Instructions to follow: Find each line in the records below that contains the word "offset", and copy it out.

[Stored data]
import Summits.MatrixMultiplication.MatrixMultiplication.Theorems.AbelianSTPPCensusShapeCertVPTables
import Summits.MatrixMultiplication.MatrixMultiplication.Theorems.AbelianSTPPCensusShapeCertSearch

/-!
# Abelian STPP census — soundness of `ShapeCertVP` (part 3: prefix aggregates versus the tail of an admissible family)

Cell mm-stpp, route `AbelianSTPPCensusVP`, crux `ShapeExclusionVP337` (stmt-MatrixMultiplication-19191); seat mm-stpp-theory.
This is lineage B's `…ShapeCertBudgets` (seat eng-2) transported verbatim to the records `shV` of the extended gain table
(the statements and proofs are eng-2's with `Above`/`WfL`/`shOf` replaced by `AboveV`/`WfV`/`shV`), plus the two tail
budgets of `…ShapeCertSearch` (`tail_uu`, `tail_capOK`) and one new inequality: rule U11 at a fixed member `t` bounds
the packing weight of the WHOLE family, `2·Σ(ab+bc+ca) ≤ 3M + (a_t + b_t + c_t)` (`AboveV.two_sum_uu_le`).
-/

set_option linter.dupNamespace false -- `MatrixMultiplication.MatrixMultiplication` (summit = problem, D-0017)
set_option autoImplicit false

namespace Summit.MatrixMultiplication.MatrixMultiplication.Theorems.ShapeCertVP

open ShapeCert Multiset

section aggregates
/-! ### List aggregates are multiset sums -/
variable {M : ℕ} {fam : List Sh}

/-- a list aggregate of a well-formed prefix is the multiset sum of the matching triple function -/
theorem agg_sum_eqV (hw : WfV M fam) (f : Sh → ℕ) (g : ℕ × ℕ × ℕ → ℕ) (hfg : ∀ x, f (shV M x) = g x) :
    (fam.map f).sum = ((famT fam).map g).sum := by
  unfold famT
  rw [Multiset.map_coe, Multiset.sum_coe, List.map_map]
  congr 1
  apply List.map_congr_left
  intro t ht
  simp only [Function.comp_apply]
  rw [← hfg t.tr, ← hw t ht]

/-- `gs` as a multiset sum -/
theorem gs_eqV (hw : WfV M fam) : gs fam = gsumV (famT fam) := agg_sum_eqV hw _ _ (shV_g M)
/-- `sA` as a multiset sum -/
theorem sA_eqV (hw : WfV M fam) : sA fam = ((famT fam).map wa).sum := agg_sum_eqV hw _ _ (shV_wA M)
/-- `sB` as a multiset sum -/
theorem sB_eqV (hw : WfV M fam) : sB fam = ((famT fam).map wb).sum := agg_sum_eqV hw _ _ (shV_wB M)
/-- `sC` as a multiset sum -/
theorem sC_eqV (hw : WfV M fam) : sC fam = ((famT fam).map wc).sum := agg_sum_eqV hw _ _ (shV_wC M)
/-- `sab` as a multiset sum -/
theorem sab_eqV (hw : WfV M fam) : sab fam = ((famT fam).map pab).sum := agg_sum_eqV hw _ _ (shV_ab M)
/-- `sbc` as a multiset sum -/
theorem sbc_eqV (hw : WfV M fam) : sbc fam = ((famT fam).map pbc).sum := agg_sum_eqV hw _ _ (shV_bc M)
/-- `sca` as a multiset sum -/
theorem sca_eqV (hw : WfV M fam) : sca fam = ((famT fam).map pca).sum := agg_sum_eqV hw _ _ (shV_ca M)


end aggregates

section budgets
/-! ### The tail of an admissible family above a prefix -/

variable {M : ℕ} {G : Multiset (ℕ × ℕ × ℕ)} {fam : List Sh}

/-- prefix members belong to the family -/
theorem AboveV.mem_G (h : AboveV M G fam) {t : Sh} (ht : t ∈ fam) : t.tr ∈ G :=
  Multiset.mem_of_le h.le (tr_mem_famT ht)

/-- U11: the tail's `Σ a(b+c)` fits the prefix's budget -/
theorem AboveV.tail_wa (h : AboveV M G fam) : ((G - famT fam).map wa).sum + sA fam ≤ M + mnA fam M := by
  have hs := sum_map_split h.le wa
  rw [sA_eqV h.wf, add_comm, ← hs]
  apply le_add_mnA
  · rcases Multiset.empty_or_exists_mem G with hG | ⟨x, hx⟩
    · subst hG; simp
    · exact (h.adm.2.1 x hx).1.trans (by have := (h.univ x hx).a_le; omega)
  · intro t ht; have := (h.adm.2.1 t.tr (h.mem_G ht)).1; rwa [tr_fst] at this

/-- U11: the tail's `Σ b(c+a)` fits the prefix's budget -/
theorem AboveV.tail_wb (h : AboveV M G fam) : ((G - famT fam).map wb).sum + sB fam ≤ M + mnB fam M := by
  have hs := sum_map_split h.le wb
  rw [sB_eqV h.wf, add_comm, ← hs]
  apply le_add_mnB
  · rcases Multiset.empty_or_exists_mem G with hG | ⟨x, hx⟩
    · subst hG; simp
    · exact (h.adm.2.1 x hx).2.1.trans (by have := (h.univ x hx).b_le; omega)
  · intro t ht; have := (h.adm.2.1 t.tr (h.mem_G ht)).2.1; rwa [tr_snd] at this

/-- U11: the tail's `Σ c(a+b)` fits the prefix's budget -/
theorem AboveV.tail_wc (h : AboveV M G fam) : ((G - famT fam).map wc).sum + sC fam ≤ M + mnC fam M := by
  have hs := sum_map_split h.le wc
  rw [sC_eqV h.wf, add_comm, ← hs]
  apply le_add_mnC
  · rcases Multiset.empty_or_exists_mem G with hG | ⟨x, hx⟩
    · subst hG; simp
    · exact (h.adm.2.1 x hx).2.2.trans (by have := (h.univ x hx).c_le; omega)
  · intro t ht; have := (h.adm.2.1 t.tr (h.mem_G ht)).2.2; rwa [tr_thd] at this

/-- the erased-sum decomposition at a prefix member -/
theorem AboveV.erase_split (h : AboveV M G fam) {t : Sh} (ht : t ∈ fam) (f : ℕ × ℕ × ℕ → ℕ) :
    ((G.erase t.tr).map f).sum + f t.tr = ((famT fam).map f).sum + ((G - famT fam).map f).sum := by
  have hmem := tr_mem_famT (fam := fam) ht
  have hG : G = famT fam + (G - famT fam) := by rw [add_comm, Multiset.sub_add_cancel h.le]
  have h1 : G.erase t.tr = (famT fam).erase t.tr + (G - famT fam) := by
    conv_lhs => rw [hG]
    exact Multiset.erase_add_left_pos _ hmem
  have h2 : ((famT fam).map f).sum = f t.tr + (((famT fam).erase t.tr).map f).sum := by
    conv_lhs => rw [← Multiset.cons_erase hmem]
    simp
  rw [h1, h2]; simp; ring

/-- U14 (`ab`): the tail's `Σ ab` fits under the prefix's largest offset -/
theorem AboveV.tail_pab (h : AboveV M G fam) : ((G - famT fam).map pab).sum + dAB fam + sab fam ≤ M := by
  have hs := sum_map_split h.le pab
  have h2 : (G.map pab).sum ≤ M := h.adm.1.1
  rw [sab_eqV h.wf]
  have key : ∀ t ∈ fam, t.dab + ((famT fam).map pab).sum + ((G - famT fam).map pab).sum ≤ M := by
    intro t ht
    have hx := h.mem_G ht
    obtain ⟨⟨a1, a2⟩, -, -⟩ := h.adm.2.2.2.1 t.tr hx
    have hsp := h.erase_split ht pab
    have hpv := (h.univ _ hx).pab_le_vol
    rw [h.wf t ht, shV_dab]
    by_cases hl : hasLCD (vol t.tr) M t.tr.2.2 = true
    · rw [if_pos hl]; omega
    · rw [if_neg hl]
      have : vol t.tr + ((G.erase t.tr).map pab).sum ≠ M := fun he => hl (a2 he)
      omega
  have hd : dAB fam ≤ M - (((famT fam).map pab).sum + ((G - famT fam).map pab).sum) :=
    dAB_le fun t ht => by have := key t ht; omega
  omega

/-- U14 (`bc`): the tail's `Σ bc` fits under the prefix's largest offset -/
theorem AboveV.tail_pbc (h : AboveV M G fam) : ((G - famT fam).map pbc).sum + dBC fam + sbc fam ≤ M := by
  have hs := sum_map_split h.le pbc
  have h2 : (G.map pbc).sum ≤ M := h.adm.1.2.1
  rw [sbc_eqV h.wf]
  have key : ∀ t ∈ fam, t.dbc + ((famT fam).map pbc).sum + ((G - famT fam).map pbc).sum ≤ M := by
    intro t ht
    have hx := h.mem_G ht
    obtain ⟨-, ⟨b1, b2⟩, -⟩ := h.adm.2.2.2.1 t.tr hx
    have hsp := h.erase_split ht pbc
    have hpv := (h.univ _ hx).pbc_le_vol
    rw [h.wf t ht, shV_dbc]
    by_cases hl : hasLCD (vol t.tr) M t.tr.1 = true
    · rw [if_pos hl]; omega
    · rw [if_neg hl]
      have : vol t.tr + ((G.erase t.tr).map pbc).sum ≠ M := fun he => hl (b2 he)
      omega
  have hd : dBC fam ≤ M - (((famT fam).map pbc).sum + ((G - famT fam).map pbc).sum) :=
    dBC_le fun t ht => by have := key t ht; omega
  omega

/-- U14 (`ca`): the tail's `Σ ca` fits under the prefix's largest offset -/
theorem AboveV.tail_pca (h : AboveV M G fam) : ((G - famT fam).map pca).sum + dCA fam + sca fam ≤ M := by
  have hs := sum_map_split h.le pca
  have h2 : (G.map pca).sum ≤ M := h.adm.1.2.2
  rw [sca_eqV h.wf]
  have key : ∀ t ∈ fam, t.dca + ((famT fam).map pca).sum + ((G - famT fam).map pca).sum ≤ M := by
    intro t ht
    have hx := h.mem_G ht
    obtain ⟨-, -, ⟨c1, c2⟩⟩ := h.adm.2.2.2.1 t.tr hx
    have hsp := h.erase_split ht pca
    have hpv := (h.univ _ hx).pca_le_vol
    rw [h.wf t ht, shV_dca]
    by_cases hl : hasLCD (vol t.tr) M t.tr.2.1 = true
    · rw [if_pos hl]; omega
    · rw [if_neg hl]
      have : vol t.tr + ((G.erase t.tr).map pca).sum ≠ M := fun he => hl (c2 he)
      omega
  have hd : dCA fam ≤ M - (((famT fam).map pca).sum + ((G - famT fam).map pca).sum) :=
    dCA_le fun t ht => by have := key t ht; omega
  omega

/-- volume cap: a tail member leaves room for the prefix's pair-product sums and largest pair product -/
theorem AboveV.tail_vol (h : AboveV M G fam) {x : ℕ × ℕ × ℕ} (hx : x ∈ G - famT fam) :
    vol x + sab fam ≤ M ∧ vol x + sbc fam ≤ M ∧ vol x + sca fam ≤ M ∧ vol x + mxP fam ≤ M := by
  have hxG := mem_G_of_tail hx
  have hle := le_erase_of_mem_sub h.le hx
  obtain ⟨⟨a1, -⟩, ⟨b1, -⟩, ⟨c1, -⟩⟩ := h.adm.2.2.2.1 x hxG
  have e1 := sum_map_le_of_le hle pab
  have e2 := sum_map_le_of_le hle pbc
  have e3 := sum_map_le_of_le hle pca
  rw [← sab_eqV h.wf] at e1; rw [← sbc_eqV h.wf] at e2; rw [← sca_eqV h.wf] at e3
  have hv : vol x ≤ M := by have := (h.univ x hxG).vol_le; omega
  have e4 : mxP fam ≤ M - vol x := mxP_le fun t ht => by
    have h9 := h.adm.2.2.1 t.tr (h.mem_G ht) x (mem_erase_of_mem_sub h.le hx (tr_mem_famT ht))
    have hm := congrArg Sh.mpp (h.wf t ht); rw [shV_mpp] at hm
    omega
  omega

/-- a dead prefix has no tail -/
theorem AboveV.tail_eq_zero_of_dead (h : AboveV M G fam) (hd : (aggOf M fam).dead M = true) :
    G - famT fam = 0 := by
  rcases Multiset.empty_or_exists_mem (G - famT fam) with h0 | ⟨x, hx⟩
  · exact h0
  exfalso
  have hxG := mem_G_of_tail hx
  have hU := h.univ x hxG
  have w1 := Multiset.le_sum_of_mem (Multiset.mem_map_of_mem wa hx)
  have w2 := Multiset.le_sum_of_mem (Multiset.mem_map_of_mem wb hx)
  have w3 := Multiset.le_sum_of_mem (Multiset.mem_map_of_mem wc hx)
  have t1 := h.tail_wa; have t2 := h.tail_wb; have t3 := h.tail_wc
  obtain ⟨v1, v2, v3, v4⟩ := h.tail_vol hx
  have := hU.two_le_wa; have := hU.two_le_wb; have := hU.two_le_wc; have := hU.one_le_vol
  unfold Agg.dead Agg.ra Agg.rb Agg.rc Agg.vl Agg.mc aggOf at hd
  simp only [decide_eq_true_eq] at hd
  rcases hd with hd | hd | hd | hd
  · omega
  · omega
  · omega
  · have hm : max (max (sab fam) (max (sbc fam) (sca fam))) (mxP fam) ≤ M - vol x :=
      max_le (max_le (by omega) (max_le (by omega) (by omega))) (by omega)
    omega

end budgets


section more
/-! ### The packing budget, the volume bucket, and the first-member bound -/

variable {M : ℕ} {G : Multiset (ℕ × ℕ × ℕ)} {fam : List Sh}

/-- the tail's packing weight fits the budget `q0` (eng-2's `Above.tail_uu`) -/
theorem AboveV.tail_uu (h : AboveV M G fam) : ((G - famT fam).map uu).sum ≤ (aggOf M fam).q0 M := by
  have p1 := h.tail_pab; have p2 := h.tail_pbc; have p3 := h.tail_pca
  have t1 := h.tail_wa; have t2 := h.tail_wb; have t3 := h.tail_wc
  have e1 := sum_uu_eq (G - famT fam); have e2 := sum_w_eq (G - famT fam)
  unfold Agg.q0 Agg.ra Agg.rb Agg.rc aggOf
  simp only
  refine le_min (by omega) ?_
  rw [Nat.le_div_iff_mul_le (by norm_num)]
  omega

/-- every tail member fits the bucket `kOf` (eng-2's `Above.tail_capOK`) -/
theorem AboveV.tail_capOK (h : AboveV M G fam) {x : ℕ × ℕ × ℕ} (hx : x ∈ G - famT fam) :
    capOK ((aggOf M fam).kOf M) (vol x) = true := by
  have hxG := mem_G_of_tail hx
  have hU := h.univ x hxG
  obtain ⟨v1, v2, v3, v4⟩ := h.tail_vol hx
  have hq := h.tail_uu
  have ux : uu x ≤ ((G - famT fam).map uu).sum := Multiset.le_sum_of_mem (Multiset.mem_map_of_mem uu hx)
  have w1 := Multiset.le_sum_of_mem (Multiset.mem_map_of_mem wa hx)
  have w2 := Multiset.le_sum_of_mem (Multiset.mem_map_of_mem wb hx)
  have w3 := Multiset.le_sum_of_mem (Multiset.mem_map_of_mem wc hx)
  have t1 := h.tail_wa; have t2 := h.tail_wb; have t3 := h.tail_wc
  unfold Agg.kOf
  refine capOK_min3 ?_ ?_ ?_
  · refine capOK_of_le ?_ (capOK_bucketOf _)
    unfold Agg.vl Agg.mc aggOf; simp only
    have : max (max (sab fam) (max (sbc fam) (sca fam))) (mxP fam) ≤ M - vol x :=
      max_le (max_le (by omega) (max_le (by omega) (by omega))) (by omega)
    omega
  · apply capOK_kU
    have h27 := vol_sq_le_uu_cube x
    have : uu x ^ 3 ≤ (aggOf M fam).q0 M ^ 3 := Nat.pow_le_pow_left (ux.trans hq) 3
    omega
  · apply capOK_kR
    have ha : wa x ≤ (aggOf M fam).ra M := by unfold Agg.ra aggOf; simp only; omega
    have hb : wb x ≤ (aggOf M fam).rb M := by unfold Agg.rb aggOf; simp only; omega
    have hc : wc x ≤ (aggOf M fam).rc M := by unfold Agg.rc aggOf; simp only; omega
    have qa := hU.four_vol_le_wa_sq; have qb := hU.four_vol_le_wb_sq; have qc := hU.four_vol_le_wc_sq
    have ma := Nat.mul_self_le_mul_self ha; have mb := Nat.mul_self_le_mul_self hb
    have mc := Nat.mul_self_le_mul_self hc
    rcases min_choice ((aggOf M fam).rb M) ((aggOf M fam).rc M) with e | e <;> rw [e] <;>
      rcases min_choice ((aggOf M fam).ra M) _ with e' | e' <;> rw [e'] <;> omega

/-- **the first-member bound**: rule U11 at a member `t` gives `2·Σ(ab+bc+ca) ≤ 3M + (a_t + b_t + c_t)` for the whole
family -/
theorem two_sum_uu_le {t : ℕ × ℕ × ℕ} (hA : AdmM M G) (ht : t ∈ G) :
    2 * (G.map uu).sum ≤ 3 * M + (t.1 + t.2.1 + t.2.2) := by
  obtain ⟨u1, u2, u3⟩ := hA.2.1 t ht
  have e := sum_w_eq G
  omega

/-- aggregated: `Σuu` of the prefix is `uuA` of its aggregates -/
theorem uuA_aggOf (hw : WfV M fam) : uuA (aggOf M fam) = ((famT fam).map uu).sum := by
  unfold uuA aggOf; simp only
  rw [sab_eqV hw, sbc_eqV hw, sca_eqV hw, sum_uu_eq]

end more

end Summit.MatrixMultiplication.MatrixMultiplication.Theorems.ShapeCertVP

==

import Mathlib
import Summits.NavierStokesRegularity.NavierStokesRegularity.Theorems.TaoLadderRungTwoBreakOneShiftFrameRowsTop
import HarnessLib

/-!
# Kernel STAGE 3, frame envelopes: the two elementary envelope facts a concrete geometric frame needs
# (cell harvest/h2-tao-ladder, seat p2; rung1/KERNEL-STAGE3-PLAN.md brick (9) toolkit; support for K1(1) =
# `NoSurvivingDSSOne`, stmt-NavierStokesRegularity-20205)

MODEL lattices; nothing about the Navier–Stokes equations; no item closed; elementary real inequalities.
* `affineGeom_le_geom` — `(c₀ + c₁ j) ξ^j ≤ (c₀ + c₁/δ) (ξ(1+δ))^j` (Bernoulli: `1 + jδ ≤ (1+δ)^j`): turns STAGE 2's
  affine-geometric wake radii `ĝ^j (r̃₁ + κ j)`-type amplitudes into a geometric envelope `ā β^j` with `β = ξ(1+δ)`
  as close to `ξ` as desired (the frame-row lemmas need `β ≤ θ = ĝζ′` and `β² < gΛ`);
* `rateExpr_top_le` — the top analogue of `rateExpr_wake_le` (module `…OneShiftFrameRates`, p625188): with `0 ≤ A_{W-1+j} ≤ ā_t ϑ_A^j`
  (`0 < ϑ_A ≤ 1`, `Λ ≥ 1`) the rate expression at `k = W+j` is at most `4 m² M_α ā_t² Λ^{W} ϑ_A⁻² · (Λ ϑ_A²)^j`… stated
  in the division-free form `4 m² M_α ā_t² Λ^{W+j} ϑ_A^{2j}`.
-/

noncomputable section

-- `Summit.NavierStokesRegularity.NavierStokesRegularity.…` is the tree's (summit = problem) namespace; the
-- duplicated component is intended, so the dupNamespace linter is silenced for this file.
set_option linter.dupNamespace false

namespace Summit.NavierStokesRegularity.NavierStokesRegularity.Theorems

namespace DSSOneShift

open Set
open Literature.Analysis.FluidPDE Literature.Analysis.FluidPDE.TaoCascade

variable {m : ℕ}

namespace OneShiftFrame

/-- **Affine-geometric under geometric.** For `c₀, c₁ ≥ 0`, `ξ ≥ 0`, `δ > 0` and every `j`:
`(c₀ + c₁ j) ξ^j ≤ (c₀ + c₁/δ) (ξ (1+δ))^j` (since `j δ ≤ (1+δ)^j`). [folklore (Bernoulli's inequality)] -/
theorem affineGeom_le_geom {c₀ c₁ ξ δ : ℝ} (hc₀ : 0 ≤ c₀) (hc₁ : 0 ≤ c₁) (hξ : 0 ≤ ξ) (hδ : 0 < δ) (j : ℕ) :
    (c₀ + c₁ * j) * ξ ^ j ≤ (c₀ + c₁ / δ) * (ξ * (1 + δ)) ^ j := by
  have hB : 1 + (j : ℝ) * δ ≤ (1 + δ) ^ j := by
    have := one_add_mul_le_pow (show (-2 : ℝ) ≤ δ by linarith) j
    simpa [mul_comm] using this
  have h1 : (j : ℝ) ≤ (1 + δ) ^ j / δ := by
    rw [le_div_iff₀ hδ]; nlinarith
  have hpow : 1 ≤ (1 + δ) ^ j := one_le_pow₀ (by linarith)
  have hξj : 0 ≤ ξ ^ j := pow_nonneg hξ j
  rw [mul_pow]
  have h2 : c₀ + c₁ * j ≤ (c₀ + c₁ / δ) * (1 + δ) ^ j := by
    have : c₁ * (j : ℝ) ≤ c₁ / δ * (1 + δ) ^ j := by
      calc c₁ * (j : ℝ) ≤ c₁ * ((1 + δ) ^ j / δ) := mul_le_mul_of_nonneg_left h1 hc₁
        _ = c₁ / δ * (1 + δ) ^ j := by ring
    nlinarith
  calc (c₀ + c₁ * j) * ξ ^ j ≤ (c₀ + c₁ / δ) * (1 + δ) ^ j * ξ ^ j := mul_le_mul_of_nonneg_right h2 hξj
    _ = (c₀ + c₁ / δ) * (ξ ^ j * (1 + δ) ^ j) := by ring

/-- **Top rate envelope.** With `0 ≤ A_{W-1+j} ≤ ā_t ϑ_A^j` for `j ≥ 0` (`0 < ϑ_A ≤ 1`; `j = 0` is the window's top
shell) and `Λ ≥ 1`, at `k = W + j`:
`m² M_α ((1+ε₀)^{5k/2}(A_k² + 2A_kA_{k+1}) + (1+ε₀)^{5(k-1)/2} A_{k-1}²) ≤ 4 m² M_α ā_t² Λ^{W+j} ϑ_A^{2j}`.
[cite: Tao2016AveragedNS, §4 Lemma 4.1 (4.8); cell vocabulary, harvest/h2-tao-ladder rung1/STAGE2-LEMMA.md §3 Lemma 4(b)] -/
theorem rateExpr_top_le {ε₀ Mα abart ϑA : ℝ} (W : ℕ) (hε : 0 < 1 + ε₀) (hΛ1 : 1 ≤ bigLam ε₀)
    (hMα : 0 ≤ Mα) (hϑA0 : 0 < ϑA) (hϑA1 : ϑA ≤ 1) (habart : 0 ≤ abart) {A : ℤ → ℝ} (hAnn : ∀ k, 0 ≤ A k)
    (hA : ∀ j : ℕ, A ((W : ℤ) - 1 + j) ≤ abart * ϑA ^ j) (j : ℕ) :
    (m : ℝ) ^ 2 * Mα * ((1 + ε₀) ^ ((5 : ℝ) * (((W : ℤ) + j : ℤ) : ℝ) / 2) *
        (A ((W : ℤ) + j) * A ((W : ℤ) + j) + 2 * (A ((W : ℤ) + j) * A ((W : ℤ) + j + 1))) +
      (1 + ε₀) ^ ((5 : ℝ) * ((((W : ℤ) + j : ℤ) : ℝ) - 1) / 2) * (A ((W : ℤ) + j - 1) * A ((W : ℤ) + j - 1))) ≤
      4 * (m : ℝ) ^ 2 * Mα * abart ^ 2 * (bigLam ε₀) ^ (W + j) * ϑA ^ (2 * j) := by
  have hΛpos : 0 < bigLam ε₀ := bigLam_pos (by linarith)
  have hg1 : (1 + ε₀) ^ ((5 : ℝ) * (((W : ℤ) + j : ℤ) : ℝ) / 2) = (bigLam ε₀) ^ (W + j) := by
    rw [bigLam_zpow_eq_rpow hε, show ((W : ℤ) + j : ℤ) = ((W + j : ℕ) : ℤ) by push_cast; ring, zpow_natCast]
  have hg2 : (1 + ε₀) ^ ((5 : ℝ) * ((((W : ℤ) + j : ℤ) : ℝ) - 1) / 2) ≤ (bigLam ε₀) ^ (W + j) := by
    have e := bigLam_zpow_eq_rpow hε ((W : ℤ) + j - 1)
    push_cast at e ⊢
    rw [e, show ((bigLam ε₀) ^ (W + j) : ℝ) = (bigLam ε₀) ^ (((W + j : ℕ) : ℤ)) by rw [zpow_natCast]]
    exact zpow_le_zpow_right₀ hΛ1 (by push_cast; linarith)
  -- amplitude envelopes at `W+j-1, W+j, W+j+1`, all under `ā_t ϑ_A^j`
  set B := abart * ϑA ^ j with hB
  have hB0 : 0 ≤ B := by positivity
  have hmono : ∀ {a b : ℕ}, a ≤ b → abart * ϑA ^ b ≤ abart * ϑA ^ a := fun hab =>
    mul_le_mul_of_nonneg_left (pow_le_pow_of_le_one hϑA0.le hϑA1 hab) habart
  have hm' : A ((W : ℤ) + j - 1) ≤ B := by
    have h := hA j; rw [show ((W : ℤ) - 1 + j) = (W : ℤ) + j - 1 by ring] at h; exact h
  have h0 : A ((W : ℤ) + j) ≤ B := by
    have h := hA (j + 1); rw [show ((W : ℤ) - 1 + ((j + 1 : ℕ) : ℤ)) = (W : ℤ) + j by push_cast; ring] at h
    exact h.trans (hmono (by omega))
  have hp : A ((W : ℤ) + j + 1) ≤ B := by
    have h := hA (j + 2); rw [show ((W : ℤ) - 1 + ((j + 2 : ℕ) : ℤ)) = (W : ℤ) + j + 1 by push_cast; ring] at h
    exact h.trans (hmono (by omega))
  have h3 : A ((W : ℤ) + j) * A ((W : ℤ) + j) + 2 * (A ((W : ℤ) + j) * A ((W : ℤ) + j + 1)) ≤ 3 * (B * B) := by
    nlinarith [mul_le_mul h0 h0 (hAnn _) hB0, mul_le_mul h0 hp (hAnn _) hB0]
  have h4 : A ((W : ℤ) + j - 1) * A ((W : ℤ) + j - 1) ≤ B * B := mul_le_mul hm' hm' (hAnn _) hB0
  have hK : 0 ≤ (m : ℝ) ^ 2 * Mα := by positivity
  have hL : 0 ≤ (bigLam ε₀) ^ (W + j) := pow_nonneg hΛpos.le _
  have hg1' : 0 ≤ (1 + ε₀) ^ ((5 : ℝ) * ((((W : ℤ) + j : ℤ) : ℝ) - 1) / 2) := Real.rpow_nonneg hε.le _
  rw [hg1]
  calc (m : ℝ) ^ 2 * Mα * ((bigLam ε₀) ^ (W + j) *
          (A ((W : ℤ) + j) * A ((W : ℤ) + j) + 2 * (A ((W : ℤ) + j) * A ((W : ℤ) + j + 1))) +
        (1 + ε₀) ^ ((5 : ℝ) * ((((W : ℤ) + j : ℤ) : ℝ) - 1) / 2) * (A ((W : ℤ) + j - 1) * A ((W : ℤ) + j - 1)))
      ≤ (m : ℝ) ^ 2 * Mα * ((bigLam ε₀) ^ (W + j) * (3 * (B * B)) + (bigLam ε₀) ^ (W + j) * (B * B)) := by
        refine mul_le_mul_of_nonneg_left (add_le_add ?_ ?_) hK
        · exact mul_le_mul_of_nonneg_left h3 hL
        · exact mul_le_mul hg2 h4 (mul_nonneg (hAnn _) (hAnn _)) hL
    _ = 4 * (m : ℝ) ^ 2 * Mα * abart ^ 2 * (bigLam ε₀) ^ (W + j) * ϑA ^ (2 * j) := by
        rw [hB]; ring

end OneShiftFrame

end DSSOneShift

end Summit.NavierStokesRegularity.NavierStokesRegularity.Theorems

Answer for this exercise:
/-- U14 (`ab`): the tail's `Σ ab` fits under the prefix's largest offset -/
/-- U14 (`bc`): the tail's `Σ bc` fits under the prefix's largest offset -/
/-- U14 (`ca`): the tail's `Σ ca` fits under the prefix's largest offset -/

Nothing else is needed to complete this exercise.